For one reason or another, the schedule in La semaine à Radio-Canada did not contain any information on the content of the 1 May program. During the following broadcast, Everard, and the host of Plein Ciel presented a short film on the history of the helicopter. There were also free flight demonstrations with scale models. Young viewers could watch a short film about a visit to Harmon Air Force Base, a USAF base in Newfoundland, during the 15 May broadcast. They also received information on the winners of a mystery aircraft contest. The visit and contest were back on the air on 22 May, with a presentation on the history of the helicopter as an extra.

A visit to an aviation museum in Mountain View, Ontario, in all likelihood the RCAF’s collection of historic aircraft, was the main event of the 29 May broadcast. The show also included short segments dedicated to an aircraft from this collection, a Royal Aircraft Factory B.E.2, and to winners of a mystery aircraft contest. By the way, this B.E.2 is now part of the superb collection of the Canada Aviation and Space Museum. In fact, the vast majority of aircraft in the RCAF’s historical aircraft collection are now part of the museum’s collection.
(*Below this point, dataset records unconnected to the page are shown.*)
import Literature.NumberTheory.LFunctions.WeilTwoPrimeDeflM72YBase
import Literature.NumberTheory.LFunctions.WeilBlockRowsFast
import HarnessLib

/-!
# Deflated two-prime certificate M72Y: the odd Bessel block claim `Hp = C H Cᵀ`, rows 85–89 (fast linear-traversal check)

The rows are checked with `WeilCert.checkHpRowT` (linear traversals, triangular storage of `weilCert23HC`) instead of the
indexed `checkHpRow` decide.  Pure proof file.
-/

noncomputable section

namespace Literature.NumberTheory.LFunctions

set_option maxHeartbeats 0 in
/-- Fast kernel check of claim row 85 of `Hp = C H Cᵀ` (odd block, certificate M72Y; triangular `C`). [folklore] -/
theorem checkHpRowT1_85_weilCertDeflM72Y : weilCertDeflM72YBase.checkHpRowT weilCertDeflM72YHpO 1 85 = true := by
  decide +kernel

/-- Claim row 85 of `Hp = C H Cᵀ` (odd block, certificate M72Y), from the fast check. [folklore] -/
theorem checkHpRow1_85_weilCertDeflM72Y : weilCertDeflM72YBase.checkHpRow weilCertDeflM72YHpO 1 85 = true :=
  WeilCert.checkHpRow_of_T checkHpRowT1_85_weilCertDeflM72Y

set_option maxHeartbeats 0 in
/-- Fast kernel check of claim row 86 of `Hp = C H Cᵀ` (odd block, certificate M72Y; triangular `C`). [folklore] -/
theorem checkHpRowT1_86_weilCertDeflM72Y : weilCertDeflM72YBase.checkHpRowT weilCertDeflM72YHpO 1 86 = true := by
  decide +kernel

/-- Claim row 86 of `Hp = C H Cᵀ` (odd block, certificate M72Y), from the fast check. [folklore] -/
theorem checkHpRow1_86_weilCertDeflM72Y : weilCertDeflM72YBase.checkHpRow weilCertDeflM72YHpO 1 86 = true :=
  WeilCert.checkHpRow_of_T checkHpRowT1_86_weilCertDeflM72Y

set_option maxHeartbeats 0 in
/-- Fast kernel check of claim row 87 of `Hp = C H Cᵀ` (odd block, certificate M72Y; triangular `C`). [folklore] -/
theorem checkHpRowT1_87_weilCertDeflM72Y : weilCertDeflM72YBase.checkHpRowT weilCertDeflM72YHpO 1 87 = true := by
  decide +kernel

/-- Claim row 87 of `Hp = C H Cᵀ` (odd block, certificate M72Y), from the fast check. [folklore] -/
theorem checkHpRow1_87_weilCertDeflM72Y : weilCertDeflM72YBase.checkHpRow weilCertDeflM72YHpO 1 87 = true :=
  WeilCert.checkHpRow_of_T checkHpRowT1_87_weilCertDeflM72Y

set_option maxHeartbeats 0 in
/-- Fast kernel check of claim row 88 of `Hp = C H Cᵀ` (odd block, certificate M72Y; triangular `C`). [folklore] -/
theorem checkHpRowT1_88_weilCertDeflM72Y : weilCertDeflM72YBase.checkHpRowT weilCertDeflM72YHpO 1 88 = true := by
  decide +kernel

/-- Claim row 88 of `Hp = C H Cᵀ` (odd block, certificate M72Y), from the fast check. [folklore] -/
theorem checkHpRow1_88_weilCertDeflM72Y : weilCertDeflM72YBase.checkHpRow weilCertDeflM72YHpO 1 88 = true :=
  WeilCert.checkHpRow_of_T checkHpRowT1_88_weilCertDeflM72Y

set_option maxHeartbeats 0 in
/-- Fast kernel check of claim row 89 of `Hp = C H Cᵀ` (odd block, certificate M72Y; triangular `C`). [folklore] -/
theorem checkHpRowT1_89_weilCertDeflM72Y : weilCertDeflM72YBase.checkHpRowT weilCertDeflM72YHpO 1 89 = true := by
  decide +kernel

/-- Claim row 89 of `Hp = C H Cᵀ` (odd block, certificate M72Y), from the fast check. [folklore] -/
theorem checkHpRow1_89_weilCertDeflM72Y : weilCertDeflM72YBase.checkHpRow weilCertDeflM72YHpO 1 89 = true :=
  WeilCert.checkHpRow_of_T checkHpRowT1_89_weilCertDeflM72Y

end Literature.NumberTheory.LFunctions
import Literature.GroupTheory.CombinatorialGroupTheory.PuncturedSurfaceGroupThreeChainBases
import HarnessLib

/-!
# The three subsurface groups of a chain degeneration as sub-basis closures of ONE free basis

Topic `Literature/GroupTheory/CombinatorialGroupTheory`; theorems only.  `Γ_{g,r} = ⟨a_i, b_i, c_j ∣
∏_i [a_i,b_i] · c_0 ⋯ c_{r−1}⟩` (`PuncturedSurfaceGroup g r`, [SemiAnbd] Example 2.10
[cite: MochizukiSemiAnbd2006, Ex. 2.10 p.31]).  Sequel of `PuncturedSurfaceGroupThreeChainBases.lean`
(abc-iut-f-164): for the three-component chain degeneration `C₀ —ν_A— C_mid —ν_B— C₁` (handles `i < g₀` /
`g₀ ≤ i < g₁` / `i ≥ g₁`, cusps `j ≥ s₂` / `s₁ ≤ j < s₂` / `j < s₁`; node loops
`ε_A = (c_{s₂}⋯c_{r−1})∏_{i<g₀}[a_i,b_i]`, `η = (c_{s₁}⋯c_{r−1})∏_{i<g₁}[a_i,b_i]`) and a free basis
`B = (a_i, b_i, c_1, …, c_{s₁−1}, η, c_{s₁+1}, …, c_{s₂−1}, ε_A, c_{s₂+1}, …, c_{r−1})` of `Γ_{g,r}`:

* `closure_chainFirst_eq` — `⟨a_i,b_i (i<g₀), c_j (j≥s₂)⟩ = ⟨B(S₀)⟩`, `S₀ = {i<g₀} ∪ {j : s₂ ≤ j+1}`;
* `closure_chainLast_eq` — `⟨a_i,b_i (i≥g₁), c_j (j<s₁), η⟩ = ⟨B(S₁)⟩`, `S₁ = {i≥g₁} ∪ {j : j+1 ≤ s₁}`;
* `closure_chainMid_eq` — `⟨a_i,b_i (g₀≤i<g₁), c_j (s₁≤j<s₂), ε_A, η⟩ = ⟨B(S_mid)⟩`,
  `S_mid = {g₀≤i<g₁} ∪ {j : s₁ ≤ j+1 ≤ s₂}`;

so that `S₀ ∩ S_mid = {slot of ε_A}`, `S_mid ∩ S₁ = {slot of η}`, `S₀ ∩ S₁ = ∅` — ONE basis carries all three
subsurface groups and both node loops (input of free-factor malnormality / disjointness for [CombGC] Prop.
1.2 / 1.5 at three-component chain data).  Elementary combinatorial group theory (Lyndon–Schupp I.3);
nothing here concerns [IUTchIII].
-/

namespace Literature.GroupTheory.CombinatorialGroupTheory

namespace PuncturedSurfaceGroup

variable {g r : ℕ}

section Chain

variable {r' : ℕ} {g₀ g₁ s₁ s₂ : ℕ} {εA η : PuncturedSurfaceGroup g (r' + 1)}
  {B : FreeGroupBasis ((Fin g × Bool) ⊕ Fin r') (PuncturedSurfaceGroup g (r' + 1))}
  (hεA : εA = ((List.finRange (r' + 1)).map fun j : Fin (r' + 1) =>
        if s₂ ≤ (j : ℕ) then c (g := g) j else 1).prod *
      ((List.finRange g).map fun i : Fin g => if (i : ℕ) < g₀ then
        a (r := r' + 1) i * b i * (a i)⁻¹ * (b i)⁻¹ else 1).prod)
  (hη : η = ((List.finRange (r' + 1)).map fun j : Fin (r' + 1) =>
        if s₁ ≤ (j : ℕ) then c (g := g) j else 1).prod *
      ((List.finRange g).map fun i : Fin g => if (i : ℕ) < g₁ then
        a (r := r' + 1) i * b i * (a i)⁻¹ * (b i)⁻¹ else 1).prod)
  (ha : ∀ i, B (Sum.inl (i, false)) = a i) (hb : ∀ i, B (Sum.inl (i, true)) = b i)

/-! ### The three subsurface groups as sub-basis closures of one basis -/

variable (hc : ∀ j : Fin r', (j : ℕ) + 1 ≠ s₁ → (j : ℕ) + 1 ≠ s₂ → B (Sum.inr j) = c (Fin.succ j))
  (hA : ∀ h : s₂ - 1 < r', B (Sum.inr ⟨s₂ - 1, h⟩) = εA)
  (hB : ∀ h : s₁ - 1 < r', B (Sum.inr ⟨s₁ - 1, h⟩) = η)

include hc in
/-- A cusp `c_j` (`j ≥ 1`, `j ∉ {s₁, s₂}`) is the member of `B` at `j − 1`: membership in sub-basis closures.
[cite: MochizukiSemiAnbd2006, Ex. 2.10 p.31] -/
theorem chainBasis_cusp_mem_closure {S : Set ((Fin g × Bool) ⊕ Fin r')} (j : Fin (r' + 1))
    (hj0 : (j : ℕ) ≠ 0) (hj1 : (j : ℕ) ≠ s₁) (hj2 : (j : ℕ) ≠ s₂)
    (hS : ∀ k : Fin r', (k : ℕ) + 1 = (j : ℕ) → Sum.inr k ∈ S) :
    c (g := g) j ∈ Subgroup.closure (B '' S) := by
  have e1 : B (Sum.inr (j.pred (fun h => hj0 (by rw [h]; rfl)))) = c j := by
    rw [hc _ (by rw [Fin.val_pred]; omega) (by rw [Fin.val_pred]; omega), Fin.succ_pred]
  rw [← e1]
  exact Subgroup.subset_closure ⟨_, hS _ (by rw [Fin.val_pred]; omega), rfl⟩
/-- What a passed row check says. [folklore] -/
theorem checkRowC_spec {i : ℕ} (h : checkRowC τ kc d N pn R S D lamN lamD syms t i = true) :
    ∃ v, t.find i = some v ∧ WF d v.2.1 = true ∧ 1 ≤ v.1 ∧
      (∀ a, termOKB τ d N syms t v.2.1 a (v.2.2.getD (letterIdx a) none) = true) ∧
      lamD * rowValC τ kc d pn R S D t v.2.1 (fun k => v.2.2.getD k none) ≤ lamN * 2 * D ^ (10 * d + 3) * v.1 := by
  unfold checkRowC at h
  cases hf : t.find i with
  | none => rw [hf] at h; exact Bool.noConfusion h
  | some v =>
    rw [hf] at h
    simp only [Bool.and_eq_true, decide_eq_true_eq, List.all_eq_true] at h
    obtain ⟨⟨⟨hwf, hv⟩, hall⟩, hineq⟩ := h
    exact ⟨v, rfl, hwf, hv, fun a => hall a (mem_letters a), hineq⟩

/-- The real value of an integer letter term. [folklore] -/
theorem termValC_real_eq {c u F Vj : ℕ} (hc : c ≤ 2 * d) (hu : u ≤ 4 * d) (hD : (0 : ℝ) < D) :
    ((pn * ((D - pn) * R * R) ^ c * D ^ (6 * d - 3 * c) * S ^ u * D ^ (4 * d - u) * F * Vj : ℕ) : ℝ) /
        (2 * (D : ℝ) ^ (10 * d + 3)) =
      (pn : ℝ) / D * ((((D - pn : ℕ) : ℝ) * R * R) / (D : ℝ) ^ 3) ^ c * ((S : ℝ) / D) ^ u * ((F : ℝ) / (2 * (D : ℝ) ^ 2)) *
        Vj := by
  have hsplit : (D : ℝ) ^ (10 * d + 3) =
      (D : ℝ) ^ (6 * d - 3 * c) * ((D : ℝ) ^ 3) ^ c * ((D : ℝ) ^ (4 * d - u) * (D : ℝ) ^ u) * (D : ℝ) ^ 2 * D := by
    rw [← pow_mul, ← pow_add, ← pow_add, ← pow_add, ← pow_add, ← pow_succ]; congr 1; omega
  rw [hsplit, div_pow, div_pow]
  push_cast
  field_simp

/-- **Soundness of the kernel certificate (bond, B3c).**  If every row `i < N` of the table passes `checkRowC`, row `0`
carries the empty state, the symmetry numbers denote lattice symmetries (`syms c = spermKL (sym c)`), and the constants
satisfy `2·pn ≤ D`, `0 < S ≤ D`, `D² ≤ S² + pn²` (`s̄² ≥ 1 - p²` for `s̄ = S/D`), `D² ≤ S·R` (`s̄·r ≥ 1` for `r = R/D`),
`(D - pn)·R² ≤ D³` (`(1-p)·r² ≤ 1`), `lamN < lamD`, `2 ≤ kc`, `kc + 4 ≤ τ`, then `pn / D ≤ p_c^bond(ℤ^d)`. [folklore] -/
theorem le_criticalProb_of_checkRowsC [NeZero d] (hτ : kc + 4 ≤ τ) (hkc : 2 ≤ kc) (sym : ℕ → SPerm d)
    (hsyms : ∀ c < syms.length, syms.getD c [] = spermKL (sym c))
    (hrows : ∀ i < N, checkRowC τ kc d N pn R S D lamN lamD syms t i = true)
    (hN : 0 < N) (h0 : NawK.stOf t 0 = []) (hD : 0 < D) (hpn : 2 * pn ≤ D) (hS1 : S ≤ D) (hS0 : 0 < S)
    (hSS : D ^ 2 ≤ S ^ 2 + pn ^ 2) (hSR : D ^ 2 ≤ S * R) (hpr : (D - pn) * R * R ≤ D ^ 3) (hlam : lamN < lamD) :
    (pn : ℝ) / D ≤ criticalProb (zdGraph d) 0 := by
  classical
  have hDr : (0 : ℝ) < D := Nat.cast_pos.2 hD
  have hlamDr : (0 : ℝ) < lamD := Nat.cast_pos.2 (by omega)
  have hpn1 : pn ≤ D := by omega
  -- the constants
  set p : unitInterval := ⟨(pn : ℝ) / D, div_nonneg (Nat.cast_nonneg _) hDr.le,
    div_le_one_of_le₀ (by exact_mod_cast hpn1) hDr.le⟩ with hp
  set sb : ℝ := (S : ℝ) / D with hsb
  set κb : ℝ := ((D : ℝ) * D + (S : ℝ) * S) / (2 * (D : ℝ) ^ 2) with hκb
  set r : ℝ := (R : ℝ) / D with hr
  set lam : ℝ := (lamN : ℝ) / lamD with hlamdef
  have hpc : (p : ℝ) = (pn : ℝ) / D := rfl
  have hp12 : (p : ℝ) ≤ 1 / 2 := by
    have key : 2 * (pn : ℝ) ≤ D := by exact_mod_cast hpn
    rw [hpc, div_le_iff₀ hDr]; linarith
  have hsb0 : 0 < sb := div_pos (Nat.cast_pos.2 hS0) hDr
  have hsb1 : sb ≤ 1 := div_le_one_of_le₀ (by exact_mod_cast hS1) hDr.le
  have hSr : (S : ℝ) ≤ D := by exact_mod_cast hS1
  have hκ : (1 + sb ^ 2) / 2 ≤ κb := by
    rw [hκb, hsb]; apply le_of_eq; field_simp
  have hκb1 : κb ≤ 1 := by
    rw [hκb, div_le_one (by positivity)]
    have : (S : ℝ) * S ≤ (D : ℝ) * D := mul_le_mul hSr hSr (Nat.cast_nonneg _) hDr.le
    nlinarith [this]
  have hκb0 : 0 ≤ κb := by rw [hκb]; positivity
  have hr0 : 0 ≤ r := div_nonneg (Nat.cast_nonneg _) hDr.le
  have hlam0 : 0 ≤ lam := div_nonneg (Nat.cast_nonneg _) hlamDr.le
  have hlam1 : lam < 1 := (div_lt_one hlamDr).2 (by exact_mod_cast hlam)
  have hsub : (((D - pn : ℕ) : ℝ)) = (D : ℝ) - pn := Nat.cast_sub hpn1
  have hps : 1 - (p : ℝ) ^ 2 ≤ sb ^ 2 := by
    have key : (D : ℝ) ^ 2 ≤ (S : ℝ) ^ 2 + (pn : ℝ) ^ 2 := by exact_mod_cast hSS
    rw [hpc, hsb, div_pow, div_pow, sub_le_iff_le_add, ← add_div, le_div_iff₀ (by positivity), one_mul]
    exact key
  have hsr : 1 ≤ sb * r := by
    have key : (D : ℝ) ^ 2 ≤ (S : ℝ) * R := by exact_mod_cast hSR
    rw [hsb, hr, div_mul_div_comm, le_div_iff₀ (by positivity), one_mul, ← sq]
    exact key
  -- the chord factor `cr = (1-p) r² = ((D-pn) R²)/D³`
  have hcr : (1 - (p : ℝ)) * (r * r) = (((D - pn : ℕ) : ℝ) * R * R) / (D : ℝ) ^ 3 := by
    rw [hsub, hpc, hr]; field_simp
  have hcr0 : 0 ≤ (1 - (p : ℝ)) * (r * r) := mul_nonneg (sub_nonneg.2 p.2.2) (mul_nonneg hr0 hr0)
  have hprr : (1 - (p : ℝ)) * (r * r) ≤ 1 := by
    have key : ((D : ℝ) - pn) * R * R ≤ (D : ℝ) ^ 3 := by rw [← hsub]; exact_mod_cast hpr
    rw [hcr, div_le_one (by positivity), hsub]
    exact key
  -- the semantic table
  let Rw : Fin N → MState d := fun i => toM (NawK.stOf t i)
  let V : Fin N → ℝ := fun i => (NawK.vOf t i : ℝ)
  let sc : Fin N → Fin d × Bool → Option (Fin N × SPerm d) := fun i a =>
    match NawK.scOf t i (letterIdx a) with
    | none => none
    | some jc => if h : jc.1 < N then some ((⟨jc.1, h⟩ : Fin N), sym jc.2) else none
  -- row data
  have hrow : ∀ i : Fin N, ∃ v, t.find i = some v ∧ WF d v.2.1 = true ∧ 1 ≤ v.1 ∧
      (∀ a, termOKB τ d N syms t v.2.1 a (v.2.2.getD (letterIdx a) none) = true) ∧
      lamD * rowValC τ kc d pn R S D t v.2.1 (fun k => v.2.2.getD k none) ≤ lamN * 2 * D ^ (10 * d + 3) * v.1 :=
    fun i => checkRowC_spec (hrows i i.2)
  have hst : ∀ (i : Fin N) v, t.find i = some v → NawK.stOf t i = v.2.1 := fun i v h => by simp [NawK.stOf, h]
  have hv : ∀ (i : Fin N) v, t.find i = some v → NawK.vOf t i = v.1 := fun i v h => by simp [NawK.vOf, h]
  have hsc : ∀ (i : Fin N) v, t.find i = some v → ∀ k, NawK.scOf t i k = v.2.2.getD k none := fun i v h k => by
    simp [NawK.scOf, h]
  have hV : ∀ i, 1 ≤ V i := fun i => by
    obtain ⟨v, hf, -, hv1, -⟩ := hrow i
    show (1 : ℝ) ≤ (NawK.vOf t i : ℝ)
    rw [hv i v hf]; exact_mod_cast hv1
  have h0' : Rw ⟨0, hN⟩ = ∅ := by
    show toM (NawK.stOf t 0) = (∅ : MState d)
    rw [h0]; rfl
  -- simulation
  have hsim : ∀ i a, simRel Rw (mstep τ (Rw i) a) (sc i a) = true := by
    intro i a
    obtain ⟨v, hf, hwf, -, hok, -⟩ := hrow i
    have hRi : Rw i = toM v.2.1 := by show toM (NawK.stOf t i) = _; rw [hst i v hf]
    have hoka := hok a
    unfold termOKB at hoka
    have hsci : sc i a = (match v.2.2.getD (letterIdx a) none with
        | none => none
        | some jc => if h : jc.1 < N then some ((⟨jc.1, h⟩ : Fin N), sym jc.2) else none) := by
      show (match NawK.scOf t i (letterIdx a) with
        | none => none
        | some jc => if h : jc.1 < N then some ((⟨jc.1, h⟩ : Fin N), sym jc.2) else none) = _
      rw [hsc i v hf]
    rw [hRi, mstep_toM hwf, hsci]
    cases hT : mstepK τ d v.2.1 a with
    | none =>
      rw [hT] at hoka
      cases hos : v.2.2.getD (letterIdx a) none with
      | none => rfl
      | some jc => rw [hos] at hoka; exact Bool.noConfusion hoka
    | some T =>
      rw [hT] at hoka
      cases hos : v.2.2.getD (letterIdx a) none with
      | none => rw [hos] at hoka; exact Bool.noConfusion hoka
      | some jc =>
        rw [hos] at hoka
        rcases jc with ⟨j, c⟩
        simp only [Bool.and_eq_true, decide_eq_true_eq] at hoka
        obtain ⟨⟨hjN, hc⟩, hseq⟩ := hoka
        simp only [Option.map_some, dif_pos hjN, simRel, decide_eq_true_eq]
        rw [toM_eq_of_seteqK hseq, hsyms c hc, toM_actK]
  -- Collatz–Wielandt rows
  have hcw : ∀ i, (∑ a : Fin d × Bool, match sc i a with
      | none => 0
      | some jg => (p : ℝ) * bcwt ((1 - p) * (r * r)) sb κb τ kc (Rw i) a * V jg.1) ≤ lam * V i := by
    intro i
    obtain ⟨v, hf, hwf, hv1, hok, hineq⟩ := hrow i
    have hRi : Rw i = toM v.2.1 := by show toM (NawK.stOf t i) = _; rw [hst i v hf]
    -- each summand is at most the integer term over `2·D^{10d+3}`
    have hterm : ∀ a, (match sc i a with
        | none => 0
        | some jg => (p : ℝ) * bcwt ((1 - p) * (r * r)) sb κb τ kc (Rw i) a * V jg.1) ≤
        (termValC τ kc d pn R S D t v.2.1 a (v.2.2.getD (letterIdx a) none) : ℝ) / (2 * (D : ℝ) ^ (10 * d + 3)) := by
      intro a
      have hoka := hok a
      unfold termOKB at hoka
      have hsci : sc i a = (match v.2.2.getD (letterIdx a) none with
          | none => none
          | some jc => if h : jc.1 < N then some ((⟨jc.1, h⟩ : Fin N), sym jc.2) else none) := by
        show (match NawK.scOf t i (letterIdx a) with
          | none => none
          | some jc => if h : jc.1 < N then some ((⟨jc.1, h⟩ : Fin N), sym jc.2) else none) = _
        rw [hsc i v hf]
      rw [hsci]
      cases hos : v.2.2.getD (letterIdx a) none with
      | none => simp only [termValC, Nat.cast_zero, zero_div, le_refl]
      | some jc =>
        rw [hos] at hoka
        cases hT : mstepK τ d v.2.1 a with
        | none => rw [hT] at hoka; exact Bool.noConfusion hoka
        | some T =>
          rw [hT] at hoka
          rcases jc with ⟨j, c⟩
          simp only [Bool.and_eq_true, decide_eq_true_eq] at hoka
          obtain ⟨⟨hjN, -⟩, -⟩ := hoka
          simp only [dif_pos hjN, termValC]
          rw [termValC_real_eq (bchordK_le _ _) (cdetK_le _ _ _ _) hDr]
          -- compare factor by factor
          have hVj : V ⟨j, hjN⟩ = (NawK.vOf t j : ℝ) := rfl
          rw [hVj, hRi]
          have hc := bchordK_le_bchord hwf a (d := d)
          have hu := cdetK_le_cdet hwf a (d := d) (τ := τ) (kc := kc)
          have hpowc : ((1 - (p : ℝ)) * (r * r)) ^ bchord (toM v.2.1 : MState d) a ≤
              ((((D - pn : ℕ) : ℝ) * R * R) / (D : ℝ) ^ 3) ^ bchordK d v.2.1 a := by
            rw [← hcr]; exact pow_le_pow_of_le_one hcr0 hprr hc
          have hpowu : sb ^ cdet τ kc (toM v.2.1 : MState d) a ≤ ((S : ℝ) / D) ^ cdetK d τ kc v.2.1 a :=
            pow_le_pow_of_le_one hsb0.le hsb1 hu
          have hcf : (if bcorner (toM v.2.1 : MState d) a then κb else 1) ≤
              (((if bcornerK d v.2.1 a then D * D + S * S else 2 * (D * D) : ℕ) : ℝ) / (2 * (D : ℝ) ^ 2)) := by
            by_cases hcK : bcornerK d v.2.1 a = true
            · rw [if_pos (bcorner_of_bcornerK hwf a hcK), if_pos hcK, hκb]; push_cast; exact le_of_eq (by ring)
            · rw [if_neg hcK]
              have e2 : (((2 * (D * D) : ℕ) : ℝ)) / (2 * (D : ℝ) ^ 2) = 1 := by push_cast; field_simp
              rw [e2]
              split_ifs
              · exact hκb1
              · exact le_rfl
          have hp0 : (0 : ℝ) ≤ (pn : ℝ) / D := div_nonneg (Nat.cast_nonneg _) hDr.le
          have hF0 : (0 : ℝ) ≤ (((if bcornerK d v.2.1 a then D * D + S * S else 2 * (D * D) : ℕ) : ℝ) /
              (2 * (D : ℝ) ^ 2)) := by positivity
          show (pn : ℝ) / D * (((1 - (p : ℝ)) * (r * r)) ^ bchord (toM v.2.1 : MState d) a *
              (sb ^ cdet τ kc (toM v.2.1 : MState d) a * (if bcorner (toM v.2.1 : MState d) a then κb else 1))) *
              (NawK.vOf t j : ℝ) ≤ _
          calc (pn : ℝ) / D * (((1 - (p : ℝ)) * (r * r)) ^ bchord (toM v.2.1 : MState d) a *
                (sb ^ cdet τ kc (toM v.2.1 : MState d) a * (if bcorner (toM v.2.1 : MState d) a then κb else 1))) *
                (NawK.vOf t j : ℝ)
              ≤ (pn : ℝ) / D * (((((D - pn : ℕ) : ℝ) * R * R) / (D : ℝ) ^ 3) ^ bchordK d v.2.1 a *
                (((S : ℝ) / D) ^ cdetK d τ kc v.2.1 a *
                  ((((if bcornerK d v.2.1 a then D * D + S * S else 2 * (D * D) : ℕ) : ℝ) / (2 * (D : ℝ) ^ 2))))) *
                  (NawK.vOf t j : ℝ) := by
                refine mul_le_mul_of_nonneg_right (mul_le_mul_of_nonneg_left (mul_le_mul hpowc
                  (mul_le_mul hpowu hcf ?_ ?_) ?_ ?_) hp0) (Nat.cast_nonneg _)
                · split_ifs
                  · exact hκb0
                  · exact zero_le_one
                · positivity
                · exact mul_nonneg (pow_nonneg hsb0.le _) (by split_ifs <;> [exact hκb0; exact zero_le_one])
                · positivity
            _ = _ := by ring
    calc (∑ a : Fin d × Bool, match sc i a with
            | none => 0
            | some jg => (p : ℝ) * bcwt ((1 - p) * (r * r)) sb κb τ kc (Rw i) a * V jg.1)
        ≤ ∑ a : Fin d × Bool, (termValC τ kc d pn R S D t v.2.1 a (v.2.2.getD (letterIdx a) none) : ℝ) /
            (2 * (D : ℝ) ^ (10 * d + 3)) := Finset.sum_le_sum fun a _ => hterm a
      _ = (rowValC τ kc d pn R S D t v.2.1 (fun k => v.2.2.getD k none) : ℝ) / (2 * (D : ℝ) ^ (10 * d + 3)) := by
          rw [← Finset.sum_div, rowValC, ← sum_letters_eq, Nat.cast_list_sum, List.map_map]; rfl
      _ ≤ lam * V i := by
          rw [div_le_iff₀ (by positivity), hlamdef]
          show _ ≤ (lamN : ℝ) / lamD * (NawK.vOf t i : ℝ) * (2 * (D : ℝ) ^ (10 * d + 3))
          rw [hv i v hf, div_mul_eq_mul_div, div_mul_eq_mul_div, le_div_iff₀ hlamDr]
          calc (rowValC τ kc d pn R S D t v.2.1 (fun k => v.2.2.getD k none) : ℝ) * lamD
              = ((lamD * rowValC τ kc d pn R S D t v.2.1 (fun k => v.2.2.getD k none) : ℕ) : ℝ) := by push_cast; ring
            _ ≤ ((lamN * 2 * D ^ (10 * d + 3) * v.1 : ℕ) : ℝ) := by exact_mod_cast hineq
            _ = (lamN : ℝ) * (v.1 : ℝ) * (2 * (D : ℝ) ^ (10 * d + 3)) := by push_cast; ring
  have main := le_criticalProb_zd_of_chainMemTable (d := d) hτ hkc p hp12 hsb0 hsb1 hκ hps hr0 hsr hprr hlam0 hlam1
    Rw sc V ⟨0, hN⟩ h0' hV hsim hcw
  exact main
You will be glad to read (or not), my reading friend, that yours truly is thinking about cogitating some text on the B.E.2 of the museum, in a relatively distant future.

On 5 and 12 June, the young viewers of Plein Ciel got information on forest survival in the event of a forced landing. The 12 June broadcast also contained a report on the assistance that aviation could provide to patients in remote areas. On 19 June, Everard, and the host of Plein Ciel gave the names of the winners of a mystery aircraft contest. They also presented a short film on aviation day and the show of the RCAF’s aerobatic team. Would you believe that one of the Canadair Sabres used by this team, the Golden Hawks, is part of the collection of the aforementioned Canada Aviation and Space Museum?

Brilliant spirit that you are, my reading friend, you have surely noted that Plein Ciel disappeared from the airwaves after 16 January 1959 before reappearing on 3 April. This absence owed its origin to a very important event, dare I say a turning point in the history of contemporary Québec. At the end of December 1958, about 75 directors of Radio-Canada went on strike in Montréal, Québec, to obtain the right to create a union affiliated to the Confédération des travailleurs catholiques du Québec, today’s Confédération des syndicats nationaux. More than 2 000 Radio-Canada employees supported them by refusing to cross picket lines.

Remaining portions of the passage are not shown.